What were your most important sources of MIRG information?
- Individuals and mentors are important, especially older individuals with lots of experience.
- Individuals mentioned by name include: Charlie Opitz, Dan Patenaude, John Cockrell (and other UW-Extension county agents), John Bobbe, Alan Henning.
- Farmer-to-farmer networks are crucial for pasture walks, farm tours, facilitating telephone and other conversations.
- State and local grazing conferences are rich information sources.
- Magazines: Stockman Grass Farmer was mentioned by everyone; a few mentioned New Farm (no longer published).
- Wisconsin’s Agri-View was the only newspaper mentioned by name.
- Books mentioned were Bill Murphy’s Greener Pastures on Your Side of the Fence, Andre Voisin’s Grass Productivity, Alan Savory’s Holistic Resource Management, other books available through the Stockman/Grass Farmer, and some older books that discuss feeding on pasture.

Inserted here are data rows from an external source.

import Literature.MathematicalPhysics.QuantumFieldTheory.ConformalBootstrap3D.PointFunctionalTermwise

/-!
# The point-functional certificate schema (architecture B″)

What a real-point certificate `φ = Σ_k w_k ev_{(z_k, z̄_k)}` (nodes in the open square, fundamental
domain `z̄_k ≤ z_k`, a dominating apex node `a`) has to supply for `BoxExcluded Q`
(`boxExcluded_of_pointRules`), with the two ends of the obligation list
`SingleCorrelatorObligations` already reduced to closed-form inequalities between the certificate's
own numbers:

* (O1) identity: `0 < termCornerBound w z z̄ 0 0 0 s_lo s_hi` (`identity_pos_of_cornerBound`;
  `𝒫_{0,0} = 1`, `zMono_zero_zero`);
* (O5) tail with `Δ⋆ = E₀`: termwise positivity on `[E₀, E_T)` (rule (M), box by box through
  `termwise_nonneg_of_cornerBound`) and the apex inequality at `E_T` (rule (T)) —
  `tail_nonneg_pointFunctional_of_termwise_and_apex`;
* (O2)–(O4), the finitely many light blocks below `E₀`, stay as `BlockPositive` hypotheses (cell
  tables, `SingleCorrelatorObligations.of_table`); their `z`-series TERMS with `Δ + n ≥ E₀` are again
  covered by (M)/(T) through `blockPositive_pointFunctional_of_termwise`.

(For checking rows with rational data — `x^(p/q)` against rational bounds by comparing natural
powers — the tree already has `Literature.NumberTheory.Sieve.BetaSieve.le_rpow_div_of_pow_le` /
`rpow_div_le_of_pow_le`.)

Everything modulo the typed identification T1 (`IsConformalBlock3D.hasSum_hrZTerm`, proved for
regular `(Δ, ℓ)`), and for POINT functionals only (termwise application is a theorem for them,
`evaluationContinuous_pointFunctional`). Term basis: Hogervorst–Rychkov 2013, §3 eq. (3.6).
[cite: HogervorstRychkov2013, §3 eq. (3.6)]
-/

noncomputable section

namespace Literature.MathematicalPhysics.QuantumFieldTheory.ConformalBootstrap3D

open Finset Set

/-- `𝒫_{0,0} ≡ 1`. [folklore] -/
theorem zMono_zero_zero : zMono 0 0 = fun _ _ => (1 : ℝ) := by
  funext x y
  simp [zMono, zLegendre]

/-- **(O1) on a box from one number.** `0 < termCornerBound w z z̄ 0 0 0 s_lo s_hi` gives
`φ[F^{s}_{-}[1]] > 0` for every `(s, ·) ∈ Q`, `s ∈ [s_lo, s_hi]`. [folklore] -/
theorem identity_pos_of_cornerBound {N : ℕ} (w z zb : Fin N → ℝ)
    (hz : ∀ k, z k ∈ Ioo (0 : ℝ) 1) (hzb : ∀ k, zb k ∈ Ioo (0 : ℝ) 1)
    {Q : Set (ℝ × ℝ)} {slo shi : ℝ} (hQ : ∀ p ∈ Q, slo ≤ p.1 ∧ p.1 ≤ shi)
    (h : 0 < termCornerBound w z zb 0 0 0 slo shi) :
    ∀ p ∈ Q, 0 < pointFunctional w z zb (crossF p.1 (-1) (fun _ _ => (1 : ℝ))) := by
  intro p hp
  rw [← zMono_zero_zero]
  exact h.trans_le (termCornerBound_le w z zb hz hzb 0 ⟨le_rfl, le_rfl⟩ ⟨(hQ p hp).1, (hQ p hp).2⟩)

/-- **The point-functional certificate schema.** Nodes in the open square with `z̄_k ≤ z_k`, an apex
`a` with `0 ≤ w_a` dominating every direct node (`z_k z̄_k ≤ qd_k² z_a z̄_a`, `z_k ≤ qd_k z_a`,
`qd_k ∈ (0,1]`) and every reflected node (`(1-z_k)(1-z̄_k) ≤ qr_k² z_a z̄_a`, `1-z̄_k ≤ qr_k z_a`,
`qr_k ∈ (0,1]`); external dimensions `s ∈ [s_lo, s_hi]` on `Q`. Then
(O1) the identity corner number `> 0`, (O2)–(O4) the light-block hypotheses below `E₀`,
(M) termwise positivity of `Φ(E,j,s)` for `E ∈ [E₀, E_T)`, `j + 1/2 ≤ E`, and (T) the apex inequality
at `E_T` give `BoxExcluded Q`. [folklore] -/
theorem boxExcluded_of_pointRules {N : ℕ} {w z zb : Fin N → ℝ}
    (hz : ∀ k, z k ∈ Ioo (0 : ℝ) 1) (hzb : ∀ k, zb k ∈ Ioo (0 : ℝ) 1) (hord : ∀ k, zb k ≤ z k)
    (a : Fin N) (ha : 0 ≤ w a) (qd qr : Fin N → ℝ) (hqd : ∀ k, 0 < qd k ∧ qd k ≤ 1)
    (hqr : ∀ k, 0 < qr k ∧ qr k ≤ 1)
    (hdomd : ∀ k, z k * zb k ≤ qd k ^ 2 * (z a * zb a) ∧ z k ≤ qd k * z a)
    (hdomr : ∀ k, (1 - z k) * (1 - zb k) ≤ qr k ^ 2 * (z a * zb a) ∧ 1 - zb k ≤ qr k * z a)
    {Q : Set (ℝ × ℝ)} {slo shi E₀ ET : ℝ} (hQ : ∀ p ∈ Q, slo ≤ p.1 ∧ p.1 ≤ shi)
    (hI : 0 < termCornerBound w z zb 0 0 0 slo shi)
    (hO2 : ∀ p ∈ Q, BlockPositive (pointFunctional w z zb) p.1 p.2 0)
    (hO3 : ∀ p ∈ Q, ∀ Δ : ℝ, 3 ≤ Δ → Δ < E₀ → BlockPositive (pointFunctional w z zb) p.1 Δ 0)
    (hO4 : ∀ p ∈ Q, ∀ ℓ : ℕ, Even ℓ → ℓ ≠ 0 → ∀ Δ : ℝ, (ℓ : ℝ) + 1 ≤ Δ → Δ < E₀ →
      BlockPositive (pointFunctional w z zb) p.1 Δ ℓ)
    (hM : ∀ (j : ℕ) (E : ℝ), E₀ ≤ E → E < ET → (j : ℝ) + 1 / 2 ≤ E → ∀ p ∈ Q,
      0 ≤ pointFunctional w z zb (crossF p.1 (-1) (zMono E j)))
    (hB : ∑ k ∈ univ.erase a, |w k| * ((1 - z k) * (1 - zb k)) ^ slo * qd k ^ ET
          + ∑ k, |w k| * (z k * zb k) ^ slo * qr k ^ ET ≤ w a * ((1 - z a) * (1 - zb a)) ^ shi) :
    BoxExcluded Q :=
  SingleCorrelatorObligations.boxExcluded (Δstar := E₀) hz hzb
    { identity_pos := identity_pos_of_cornerBound w z zb hz hzb hQ hI
      epsilon_nonneg := hO2
      scalar_nonneg := hO3
      spinning_nonneg := hO4
      tail_nonneg := fun p hp ℓ _ Δ hbd hΔ0 =>
        tail_nonneg_pointFunctional_of_termwise_and_apex w z zb hz hzb hord a ha qd qr hqd hqr hdomd
          hdomr hQ hM hB p hp ℓ Δ hbd hΔ0 }

end Literature.MathematicalPhysics.QuantumFieldTheory.ConformalBootstrap3D
import Mathlib.LinearAlgebra.Matrix.Rank
import Literature.Computability.AlgebraicComplexity.MatrixMultiplicationExponent
import HarnessLib

/-!
# ω-census family (a): decompositions of `⟨k,m,n⟩` whose X-forms all have rank `≤ 1` need `k·m·n` terms

Cell `pub-omega` (HOME `run/shared/lean/pub/pub-omega/`, unit `pub-omega-tensor-g4`), topic
`Summits/MatrixMultiplication/OmegaCensus`. Framing (verbatim): lottery ticket; floor = certified
bounds/negative ranges.

THE LEMMA (ours, elementary; the '4-way flattening lemma' of TABLE-family-a-search-gen4.md §G4-3e).
Let `⟨k,m,n⟩ = ∑_{s ∈ σ} w_s ⊗ u_s ⊗ v_s` be any triad decomposition of the matrix multiplication
tensor (Bläser's indexing: first slot the output form `Z_{κν}`, second the variable `X_{κμ}`, third the
variable `Y_{μν}`) in which every X-component `u_s`, read as a `k × m` matrix, has rank `≤ 1`, i.e.
`u_s (κ, μ) = r_s κ · c_s μ`. Then `|σ| ≥ k·m·n` — the standard algorithm is optimal among such
decompositions, over every field.

Proof: regroup the 4-tensor `∑_{κμν} e_{κν} ⊗ e_κ ⊗ e_μ ⊗ e_{μν}` as a matrix `M` with rows
`(κ', (μ', ν'))` (X-row index, Y-variable) and columns `(μ, (κ, ν))` (X-column index, output): `M` is a
permutation matrix of size `k·m·n`, hence of rank `k·m·n`, while each term contributes the rank-`≤ 1`
matrix `(r_s ⊗ v_s)(c_s ⊗ w_s)ᵀ`; rank is subadditive.

USE in the census: it empties the 'all X-forms rank 1' family of the normal-form case splits behind
the SAT certificates for `R_𝔽₂(⟨2,2,5⟩) = 18` and `R_𝔽₃(⟨2,2,5⟩) ≥ 17` (every rung with `r < 4n`), and
with the X-marginal enumeration over `𝔽₂` it re-derives `R_𝔽₂(⟨2,2,5⟩) ≥ 18` (Hopcroft–Kerr 1971)
without any SAT solving. No new bound on any rank is claimed here.
-/

namespace Summit.MatrixMultiplication.OmegaCensus

open Matrix

namespace RankOneXForms

variable {K : Type} [Field K]

/-- Subadditivity of `Matrix.rank` over a finite sum (folklore; re-proved here to keep the imports
light). [folklore] -/
private theorem rank_sum_le {ρ γ ι : Type} [Fintype ρ] [Fintype γ] (s : Finset ι)
    (A : ι → Matrix ρ γ K) : (∑ i ∈ s, A i).rank ≤ ∑ i ∈ s, (A i).rank := by
  classical
  have hadd : ∀ A B : Matrix ρ γ K, (A + B).rank ≤ A.rank + B.rank := by
    intro A B
    unfold Matrix.rank
    rw [Matrix.mulVecLin_add]
    calc Module.finrank K (LinearMap.range (A.mulVecLin + B.mulVecLin))
        ≤ Module.finrank K ↥(LinearMap.range A.mulVecLin ⊔ LinearMap.range B.mulVecLin) := by
          apply Submodule.finrank_mono
          rintro _ ⟨x, rfl⟩
          exact Submodule.add_mem_sup ⟨x, rfl⟩ ⟨x, rfl⟩
      _ ≤ _ := Submodule.finrank_add_le_finrank_add_finrank _ _
  induction s using Finset.induction_on with
  | empty => simp
  | insert a s ha ih =>
      rw [Finset.sum_insert ha, Finset.sum_insert ha]
      exact (hadd _ _).trans (Nat.add_le_add_left ih _)

/-- The `(X-row, Y-variable) × (X-column, output)` regrouping of the matrix multiplication tensor is
a permutation matrix, hence has full rank `k·m·n`. [folklore] -/
theorem rank_regroup_matMulTensor (k m n : ℕ) :
    (Matrix.of fun (p : Fin k × (Fin m × Fin n)) (q : Fin m × (Fin k × Fin n)) =>
        Literature.Computability.AlgebraicComplexity.matMulTensor K k m n q.2 (p.1, q.1) p.2).rank
      = k * (m * n) := by
  -- the relabelling `(μ, (κ, ν)) ↦ (κ, (μ, ν))`
  let e : Fin m × (Fin k × Fin n) ≃ Fin k × (Fin m × Fin n) :=
    ⟨fun q => (q.2.1, (q.1, q.2.2)), fun p => (p.2.1, (p.1, p.2.2)), fun _ => rfl, fun _ => rfl⟩
  have hM : (Matrix.of fun (p : Fin k × (Fin m × Fin n)) (q : Fin m × (Fin k × Fin n)) =>
        Literature.Computability.AlgebraicComplexity.matMulTensor K k m n q.2 (p.1, q.1) p.2)
      = Matrix.reindex (Equiv.refl _) e.symm (1 : Matrix _ _ K) := by
    ext p q
    obtain ⟨κ', μ', ν'⟩ := p
    obtain ⟨μ, κ, ν⟩ := q
    simp only [Matrix.of_apply, Literature.Computability.AlgebraicComplexity.matMulTensor,
      Matrix.reindex_apply, Equiv.refl_symm, Equiv.coe_refl, Matrix.submatrix_apply, id_eq,
      Equiv.symm_symm, Matrix.one_apply, e, Equiv.coe_fn_mk, Prod.mk.injEq, @eq_comm _ κ' κ,
      @eq_comm _ μ' μ, @eq_comm _ ν' ν]
  rw [hM, Matrix.rank_reindex, Matrix.rank_one]
  simp [Fintype.card_prod]

/-- THE LEMMA. Any triad decomposition of `⟨k,m,n⟩` indexed by a finite type `σ` in which every
X-component is a rank-`≤ 1` matrix (`u_s (κ, μ) = r_s κ · c_s μ`) has `|σ| ≥ k·m·n`; equivalently the
standard algorithm is optimal among decompositions with rank-one X-forms, over every field.
[folklore] -/
theorem kmn_le_card_of_rankOne_X (k m n : ℕ) {σ : Type} [Fintype σ]
    (w : σ → Fin k × Fin n → K) (u : σ → Fin k × Fin m → K) (v : σ → Fin m × Fin n → K)
    (hdec : Literature.Computability.AlgebraicComplexity.matMulTensor K k m n
      = ∑ s, Literature.Computability.AlgebraicComplexity.triad (w s) (u s) (v s))
    (hrk : ∀ s, ∃ (r : Fin k → K) (c : Fin m → K), ∀ κ μ, u s (κ, μ) = r κ * c μ) :
    k * m * n ≤ Fintype.card σ := by
  classical
  choose r c hrc using hrk
  -- regroup both sides of the decomposition
  have hM : (Matrix.of fun (p : Fin k × (Fin m × Fin n)) (q : Fin m × (Fin k × Fin n)) =>
        Literature.Computability.AlgebraicComplexity.matMulTensor K k m n q.2 (p.1, q.1) p.2)
      = ∑ s, Matrix.vecMulVec (fun p : Fin k × (Fin m × Fin n) => r s p.1 * v s p.2)
          (fun q : Fin m × (Fin k × Fin n) => c s q.1 * w s q.2) := by
    ext p q
    rw [Matrix.of_apply, hdec, Finset.sum_apply, Finset.sum_apply, Finset.sum_apply, Matrix.sum_apply]
    refine Finset.sum_congr rfl fun s _ => ?_
    simp only [Literature.Computability.AlgebraicComplexity.triad_apply, Matrix.vecMulVec_apply, hrc]
    ring
  have hrank := rank_regroup_matMulTensor (K := K) k m n
  rw [hM] at hrank
  have hle : (∑ s, Matrix.vecMulVec (fun p : Fin k × (Fin m × Fin n) => r s p.1 * v s p.2)
      (fun q : Fin m × (Fin k × Fin n) => c s q.1 * w s q.2)).rank ≤ Fintype.card σ := by
    refine (rank_sum_le _ _).trans ?_
    calc ∑ s, (Matrix.vecMulVec (fun p : Fin k × (Fin m × Fin n) => r s p.1 * v s p.2)
          (fun q : Fin m × (Fin k × Fin n) => c s q.1 * w s q.2)).rank
        ≤ ∑ _s : σ, 1 := Finset.sum_le_sum fun s _ => Matrix.rank_vecMulVec_le _ _
      _ = Fintype.card σ := by simp
  rw [hrank] at hle
  simpa [mul_assoc] using hle

/-- Specialisation used by the census: for `⟨2,2,n⟩`, rank-one X-forms force at least `4n` terms
(this empties the 'all X-forms rank 1' family of the SAT case splits at the rungs `⟨2,2,3⟩@10`,
`⟨2,2,4⟩@13`, `⟨2,2,5⟩@16/17`). [folklore] -/
theorem four_mul_le_card_of_rankOne_X_22n (n : ℕ) {σ : Type} [Fintype σ]
    (w : σ → Fin 2 × Fin n → K) (u : σ → Fin 2 × Fin 2 → K) (v : σ → Fin 2 × Fin n → K)
    (hdec : Literature.Computability.AlgebraicComplexity.matMulTensor K 2 2 n
      = ∑ s, Literature.Computability.AlgebraicComplexity.triad (w s) (u s) (v s))
    (hrk : ∀ s, ∃ (r : Fin 2 → K) (c : Fin 2 → K), ∀ κ μ, u s (κ, μ) = r κ * c μ) :
    4 * n ≤ Fintype.card σ := by
  have h := kmn_le_card_of_rankOne_X 2 2 n w u v hdec hrk
  omega

end RankOneXForms

end Summit.MatrixMultiplication.OmegaCensus
/-!
# Elementary lemmas for Bombieri's asymptotic sieve: Mertens quotients, rough numbers, tails

Topic `Literature/NumberTheory/Sieve`, companion file of `BombieriAsymptoticSieve.lean`
([BombieriRIMS1977], [FriedlanderIwaniecPisa1978]); source-independent tools used in the proofs
of [FriedlanderIwaniecPisa1978] Lemmata 6–9 (`K = ℚ`), all PROVED here:

* `log_le_prod_primesBelow_inv`, `prod_primesBelow_one_sub_inv_le`: Mertens' elementary
  `∏_{p<z} (1 − 1/p) ≤ 1/log z` (Euler product over `z`-smooth numbers,
  Mathlib's `EulerProduct.summable_and_hasSum_smoothNumbers_prod_primesBelow_tsum`, and
  `log_add_one_le_harmonic`) — the "well-known latter half" of [FriedlanderIwaniecPisa1978]
  Lemma 7;
* `prod_primesGe_one_sub_inv_inv_le`, `prod_primesGe_one_add_inv_le`: the quotient bounds
  `∏_{z ≤ p ≤ x} (1 − 1/p)⁻¹, ∏_{z ≤ p ≤ x} (1 + 1/p) ≤ e⁵ log x / log z` (with the tree's lower
  bound `Literature.NumberTheory.LFunctions.MertensBound.exp_neg_div_log_le_prod_one_sub_inv`);
* `sum_le_prod_tsum_of_factored`, `mem_factoredNumbers_of_rough`, `sum_inv_rough_le`: sums of a
  nonnegative multiplicative function over the `z`-rough integers `d ≤ x` (`(d, P(z)) = 1`) are
  bounded by the Euler product over the primes of `[z, x]` (Mathlib's
  `EulerProduct.summable_and_hasSum_factoredNumbers_prod_filter_prime_tsum`); in particular
  `∑_{d ≤ x, (d,P(z))=1} 1/d ≤ e⁵ log x / log z` ([FriedlanderIwaniecPisa1978] Lemma 8 for the
  integers);
* `abs_log_one_add_le`, `abs_exp_sub_one_le`, `abs_log_factor_le`: `|log(1+u)| ≤ 2|u|`
  (`|u| ≤ 1/2`), `|e^x − 1| ≤ |x| e^{|x|}`, and the Euler-factor logarithm bound;
* `abs_tsum_sub_sum_range_le`, `sum_abs_le_of_le_mem`: tails `∑_{n ≥ N} |t n| ≤ N^{−η} ∑ |t n| n^η`;
* `sum_primesBelow_eq_sum_range`, `le_of_rough` (a rough `δ ∉ {0, 1}` is `≥ z`).

No new definitions; the primes of `[z, x]` are written `(Nat.primesLE ⌊x⌋₊).filter (z ≤ ·)`.
-/

noncomputable section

- Just get out there and do it and learn from your mistakes.
What advice do you have for beginning graziers?
- Start in the late summer, when the grass is less likely to get away from you.
- Work into a hay rotation rather than establishing permanent pasture.
- Find good land; don’t worry about the buildings.
- Maintain surplus acreage to harvest winter feed, as extra paddocks to use during dry weather, and as a source of stockpiled food.
- Achieve a 50-50 mix of grasses (brome, orchard, rye, quack, bluegrass) and legumes (red clover, white clover, alfalfa).
- By starting with heifers or dry cows, mistakes won’t cost as much out of pocket.
- By starting with the milking herd, mistakes show up right away in the bulk tank and can be corrected.
- Have replacement animals in the herd the first year.
Equipment and capital expenditures:
- Don’t build permanent fences right away.
- Don’t worry about putting in a watering system right away.
- Avoid having to do fencing in the spring.
- Buy very little equipment but buy some equipment.
Management and learning:
- Keep your debt low: borrow for cows and rent land.
- Be a good cow manager; don’t forget everything you’ve learned about dairying in order to become a grazier.
- Commit yourself totally, both mentally and physically, to making grazing work.
- Get experience on a grazing farm.
- Join a grazing network.
- Solicit a lot of advice but make your own decisions.
- Realize that grazing fits into every dairy operation in some way: whether with heifers, calves, dry cows, steers, or a milking herd.